# WHAT IS REQUIRED
Under this line are the records; write out word for word the part that begins at the line containing "intro p n hn hw hpc s hsep W _ h7" and ends at the line containing "hcomp hcompRev (hBα_theta13OfThm1CCMW", and no more.

# MATERIAL FOR THIS TASK
/-- **★★ THE (7)-GUARDED SEPARATED ROW P11 AT THE Co CARRIER AT `θ₁₅ᶜᶜᴹ(j; γ)` FROM `0 < γ ≤ ½`, THE GUARDED (8) AND THE GUARDED GAUGE SENTENCE AT `(L^j, Adm)` FOR THE CONCRETE GUARD
`Adm := fun ν _ _ K k _ => c ≤ ν.M₁ ∧ k + c₀ ≤ F.m + K` WITH `c ≤ L^j` AND `c₀ ≤ j + 1`, AND (hcomp) ∧ (hcompRev), ON EVERY FAMILY** — the R sibling's
`bgSepCoPAt_theta13OfThm1CCMW_of_thm1RegSepCoP7MR_of_thm1GaugeR_of_hcomp_allTorus` in G-currency: §1 at the witness, `hAdm` DISCHARGED at every torus-compatible run — the floor by
`ν.M₁(θ₁₅ᶜᶜᴹ(j; γ)) = L^j ≥ c` (A2ʷ `theta13OfThm1CCMW_M₁`), the level letter by §0 (`n + j + 1 ≤ F.m + p.K`, `τ9.M = L^j`) and `c₀ ≤ j + 1`.  CONDITIONAL; nothing of Bałaban asserted.
[cite: Balaban1985Variational, (6)–(7) p.278, Thm 1 (8)–(9) p.279, (144)–(152) pp.300–301, Prop. 8 p.304, p.304 lines 1–2; Balaban1985RegularSpaces, (1.3)–(1.9) p.77; Balaban1988Convergent, Thm 1 p.262, (2.1) p.254, (2.4)–(2.8) pp.255–256, (2.12)–(2.13) pp.256–257, (2.18) p.257, (2.25)–(2.28) pp.258–259; Balaban1987RG1, Thm 1 p.259, (0.1) p.251, (1.12) p.262] -/
theorem bgSepCoPAt_theta13OfThm1CCMW_of_thm1RegSepCoP7MG_of_thm1GaugeG_of_hcomp_allTorus (hγ0 : 0 < γ) (hγ : γ ≤ 1 / 2) (hε : 0 < ε₀) (hε' : 0 < ε₂₉) (hB : 0 ≤ B₃) (hB' : 0 ≤ B₃')
    (ha₀ : 0 < a₀) (ha₁ : 0 < a₁) (hc : c ≤ F.L ^ j) (hc₀ : c₀ ≤ j + 1)
    (h15 : VariationalThm1RegSepCoP7MG F N (fun ν _M _g K k _s => c ≤ ν.M₁ ∧ k + c₀ ≤ F.m + K) B₃ a₀ a₁)
    (h15G : VariationalThm1GaugeRegSepCoP7MG F N (F.L ^ j) (fun ν _M _g K k _s => c ≤ ν.M₁ ∧ k + c₀ ≤ F.m + K) B₃ B₃' a₀ a₁)
    (hcomp : ∀ (p : B12.RunParams) (n : ℕ), n ≤ p.K → Step.InInterval (theta13OfThm1CCMW F N j γ ε₀ ε₂₉ B₃ B₃' a₀ a₁).γ n (gOfRecord₁₃ F N (theta13OfThm1CCMW F N j γ ε₀ ε₂₉ B₃ B₃' a₀ a₁) p) → ∀ m, m < n →
      (theta13OfThm1CCMW F N j γ ε₀ ε₂₉ B₃ B₃' a₀ a₁).s2.cR * epsOfRecord (theta13OfThm1CCMW F N j γ ε₀ ε₂₉ B₃ B₃' a₀ a₁).ν (gOfRecord₁₃ F N (theta13OfThm1CCMW F N j γ ε₀ ε₂₉ B₃ B₃' a₀ a₁) p) m ≤ 2 * ((theta13OfThm1CCMW F N j γ ε₀ ε₂₉ B₃ B₃' a₀ a₁).s2.cR * epsOfRecord (theta13OfThm1CCMW F N j γ ε₀ ε₂₉ B₃ B₃' a₀ a₁).ν (gOfRecord₁₃ F N (theta13OfThm1CCMW F N j γ ε₀ ε₂₉ B₃ B₃' a₀ a₁) p) (m + 1)))
    (hcompRev : ∀ (p : B12.RunParams) (n : ℕ), n ≤ p.K → Step.InInterval (theta13OfThm1CCMW F N j γ ε₀ ε₂₉ B₃ B₃' a₀ a₁).γ n (gOfRecord₁₃ F N (theta13OfThm1CCMW F N j γ ε₀ ε₂₉ B₃ B₃' a₀ a₁) p) → ∀ m, m < n →
      (theta13OfThm1CCMW F N j γ ε₀ ε₂₉ B₃ B₃' a₀ a₁).s2.cR * epsOfRecord (theta13OfThm1CCMW F N j γ ε₀ ε₂₉ B₃ B₃' a₀ a₁).ν (gOfRecord₁₃ F N (theta13OfThm1CCMW F N j γ ε₀ ε₂₉ B₃ B₃' a₀ a₁) p) (m + 1) ≤ 2 * ((theta13OfThm1CCMW F N j γ ε₀ ε₂₉ B₃ B₃' a₀ a₁).s2.cR * epsOfRecord (theta13OfThm1CCMW F N j γ ε₀ ε₂₉ B₃ B₃' a₀ a₁).ν (gOfRecord₁₃ F N (theta13OfThm1CCMW F N j γ ε₀ ε₂₉ B₃ B₃' a₀ a₁) p) m)) :
    ∀ (p : B12.RunParams) (n : ℕ), n ≤ p.K → Step.InInterval (theta13OfThm1CCMW F N j γ ε₀ ε₂₉ B₃ B₃' a₀ a₁).γ n (gOfRecord₁₃ F N (theta13OfThm1CCMW F N j γ ε₀ ε₂₉ B₃ B₃' a₀ a₁) p) → PartCompat₁₃ F N (theta13OfThm1CCMW F N j γ ε₀ ε₂₉ B₃ B₃' a₀ a₁) p n →
      ∀ s : SeqOfRecord F (theta13OfThm1CCMW F N j γ ε₀ ε₂₉ B₃ B₃' a₀ a₁).ν (theta13OfThm1CCMW F N j γ ε₀ ε₂₉ B₃ B₃' a₀ a₁).τ9.M (gOfRecord₁₃ F N (theta13OfThm1CCMW F N j γ ε₀ ε₂₉ B₃ B₃' a₀ a₁) p) p.K n, Sect2.SeqSeparated (theta13OfThm1CCMW F N j γ ε₀ ε₂₉ B₃ B₃' a₀ a₁).ν.M₁ s →
      ∀ W : MSField (F.P p.K) (SU N), W ∈ suppOfRecord₁₃P F N (theta13OfThm1CCMW F N j γ ε₀ ε₂₉ B₃ B₃' a₀ a₁) p n s →
      Sect2.DataSmall7PTop (avOfRecord F N p.K) s.Ω (suppDomOfRecord F (theta13OfThm1CCMW F N j γ ε₀ ε₂₉ B₃ B₃' a₀ a₁).ν p.K s.Ω) n (fun j' => (theta13OfThm1CCMW F N j γ ε₀ ε₂₉ B₃ B₃' a₀ a₁).s2.cR * epsOfRecord (theta13OfThm1CCMW F N j γ ε₀ ε₂₉ B₃ B₃' a₀ a₁).ν (gOfRecord₁₃ F N (theta13OfThm1CCMW F N j γ ε₀ ε₂₉ B₃ B₃' a₀ a₁) p) j') W →
      ∀ j', 1 ≤ j' → j' ≤ n → ∀ X : (Sect2.domSys (F.P p.K) (theta13OfThm1CCMW F N j γ ε₀ ε₂₉ B₃ B₃' a₀ a₁).τ9.M j').Dom,
      (Sect2.domSites (F.P p.K) (theta13OfThm1CCMW F N j γ ε₀ ε₂₉ B₃ B₃' a₀ a₁).τ9.M j' X ⊆ s.Λ j' →
        Sect2.ofBackgroundC (settingOfRecord₁₃ F N (theta13OfThm1CCMW F N j γ ε₀ ε₂₉ B₃ B₃' a₀ a₁) p).ι (UbgOfRecord₁₃CoP F N (theta13OfThm1CCMW F N j γ ε₀ ε₂₉ B₃ B₃' a₀ a₁) p n s W) ∈
          Sect2.spaceI (settingOfRecord₁₃ F N (theta13OfThm1CCMW F N j γ ε₀ ε₂₉ B₃ B₃' a₀ a₁) p) ((theta13OfThm1CCMW F N j γ ε₀ ε₂₉ B₃ B₃' a₀ a₁).Rz p.K) (theta13OfThm1CCMW F N j γ ε₀ ε₂₉ B₃ B₃' a₀ a₁).τ9.M j' (Sect2.domSites (F.P p.K) (theta13OfThm1CCMW F N j γ ε₀ ε₂₉ B₃ B₃' a₀ a₁).τ9.M j' X)
            ((settingOfRecord₁₃ F N (theta13OfThm1CCMW F N j γ ε₀ ε₂₉ B₃ B₃' a₀ a₁) p).lf.alpha0 ((settingOfRecord₁₃ F N (theta13OfThm1CCMW F N j γ ε₀ ε₂₉ B₃ B₃' a₀ a₁) p).flow.g j')) ((settingOfRecord₁₃ F N (theta13OfThm1CCMW F N j γ ε₀ ε₂₉ B₃ B₃' a₀ a₁) p).lf.alpha1 ((settingOfRecord₁₃ F N (theta13OfThm1CCMW F N j γ ε₀ ε₂₉ B₃ B₃' a₀ a₁) p).flow.g j'))) ∧
      (Sect2.admB (F.P p.K) (theta13OfThm1CCMW F N j γ ε₀ ε₂₉ B₃ B₃' a₀ a₁).ν (theta13OfThm1CCMW F N j γ ε₀ ε₂₉ B₃ B₃' a₀ a₁).τ9.M (gOfRecord₁₃ F N (theta13OfThm1CCMW F N j γ ε₀ ε₂₉ B₃ B₃' a₀ a₁) p) s.Ω s.Λ j' (Sect2.domSites (F.P p.K) (theta13OfThm1CCMW F N j γ ε₀ ε₂₉ B₃ B₃' a₀ a₁).τ9.M j' X) = true →
        Sect2.ofBackgroundC (settingOfRecord₁₃ F N (theta13OfThm1CCMW F N j γ ε₀ ε₂₉ B₃ B₃' a₀ a₁) p).ι (UbgOfRecord₁₃CoP F N (theta13OfThm1CCMW F N j γ ε₀ ε₂₉ B₃ B₃' a₀ a₁) p n s W) ∈
          Sect2.spaceMS (settingOfRecord₁₃ F N (theta13OfThm1CCMW F N j γ ε₀ ε₂₉ B₃ B₃' a₀ a₁) p) ((theta13OfThm1CCMW F N j γ ε₀ ε₂₉ B₃ B₃' a₀ a₁).Rz p.K) (theta13OfThm1CCMW F N j γ ε₀ ε₂₉ B₃ B₃' a₀ a₁).τ9.M j' (Sect2.domSites (F.P p.K) (theta13OfThm1CCMW F N j γ ε₀ ε₂₉ B₃ B₃' a₀ a₁).τ9.M j' X) s.Ω) := by
  intro p n hn hw hpc s hsep W _ h7
  cases n with
  | zero => intro j' h1 hj'; exfalso; omega
  | succ n =>
    rw [UbgOfRecord₁₃CoP_succ]
    refine bgAtDatumCoP_of_thm1RegSepCoP7MG_of_thm1GaugeG_allTorus (theta13OfThm1CCMW F N j γ ε₀ ε₂₉ B₃ B₃' a₀ a₁)
      (admissible_theta13OfThm1CCMW_of_le_half F N hγ0 hγ hε hε' hB hB' ha₀ ha₁) rfl
      (τ9_M_pos_theta13OfThm1CCMW F N j γ ε₀ ε₂₉ B₃ B₃' a₀ a₁) h15 h15G (hnum_theta13OfThm1CCMW hγ hB hB' ha₀ ha₁) εreg_le_theta13OfThm1CCMW
      hcomp hcompRev (hBα_theta13OfThm1CCMW hγ hB hB' ha₀.le ha₁.le)
      (htI_theta13OfThm1CCMW hγ hB hB' ha₀.le ha₁.le) (htMS_theta13OfThm1CCMW hγ hB hB' ha₀.le ha₁.le) (hC1_theta13OfThm1CCMW hγ) ⟨j, theta13OfThm1CCMW_τ9_M F N j γ ε₀ ε₂₉ B₃ B₃' a₀ a₁⟩
      (fun p' n' s' hn1 hn' hw' hpc' => ⟨?_, ?_⟩) p (n + 1) hn hw hpc s hsep (M₁_pos_theta13OfThm1CCMW F N j γ ε₀ ε₂₉ B₃ B₃' a₀ a₁) W h7
    · rw [theta13OfThm1CCMW_M₁]; exact hc
    · have h := succ_add_le_of_partCompat₁₃ (theta13OfThm1CCMW F N j γ ε₀ ε₂₉ B₃ B₃' a₀ a₁) (theta13OfThm1CCMW_τ9_M F N j γ ε₀ ε₂₉ B₃ B₃' a₀ a₁) hn1 hpc'
        ((hC1_theta13OfThm1CCMW hγ) p' n' hn' hw')
      omega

# EXERCISE RESPONSE
  intro p n hn hw hpc s hsep W _ h7
  cases n with
  | zero => intro j' h1 hj'; exfalso; omega
  | succ n =>
    rw [UbgOfRecord₁₃CoP_succ]
    refine bgAtDatumCoP_of_thm1RegSepCoP7MG_of_thm1GaugeG_allTorus (theta13OfThm1CCMW F N j γ ε₀ ε₂₉ B₃ B₃' a₀ a₁)
      (admissible_theta13OfThm1CCMW_of_le_half F N hγ0 hγ hε hε' hB hB' ha₀ ha₁) rfl
      (τ9_M_pos_theta13OfThm1CCMW F N j γ ε₀ ε₂₉ B₃ B₃' a₀ a₁) h15 h15G (hnum_theta13OfThm1CCMW hγ hB hB' ha₀ ha₁) εreg_le_theta13OfThm1CCMW
      hcomp hcompRev (hBα_theta13OfThm1CCMW hγ hB hB' ha₀.le ha₁.le)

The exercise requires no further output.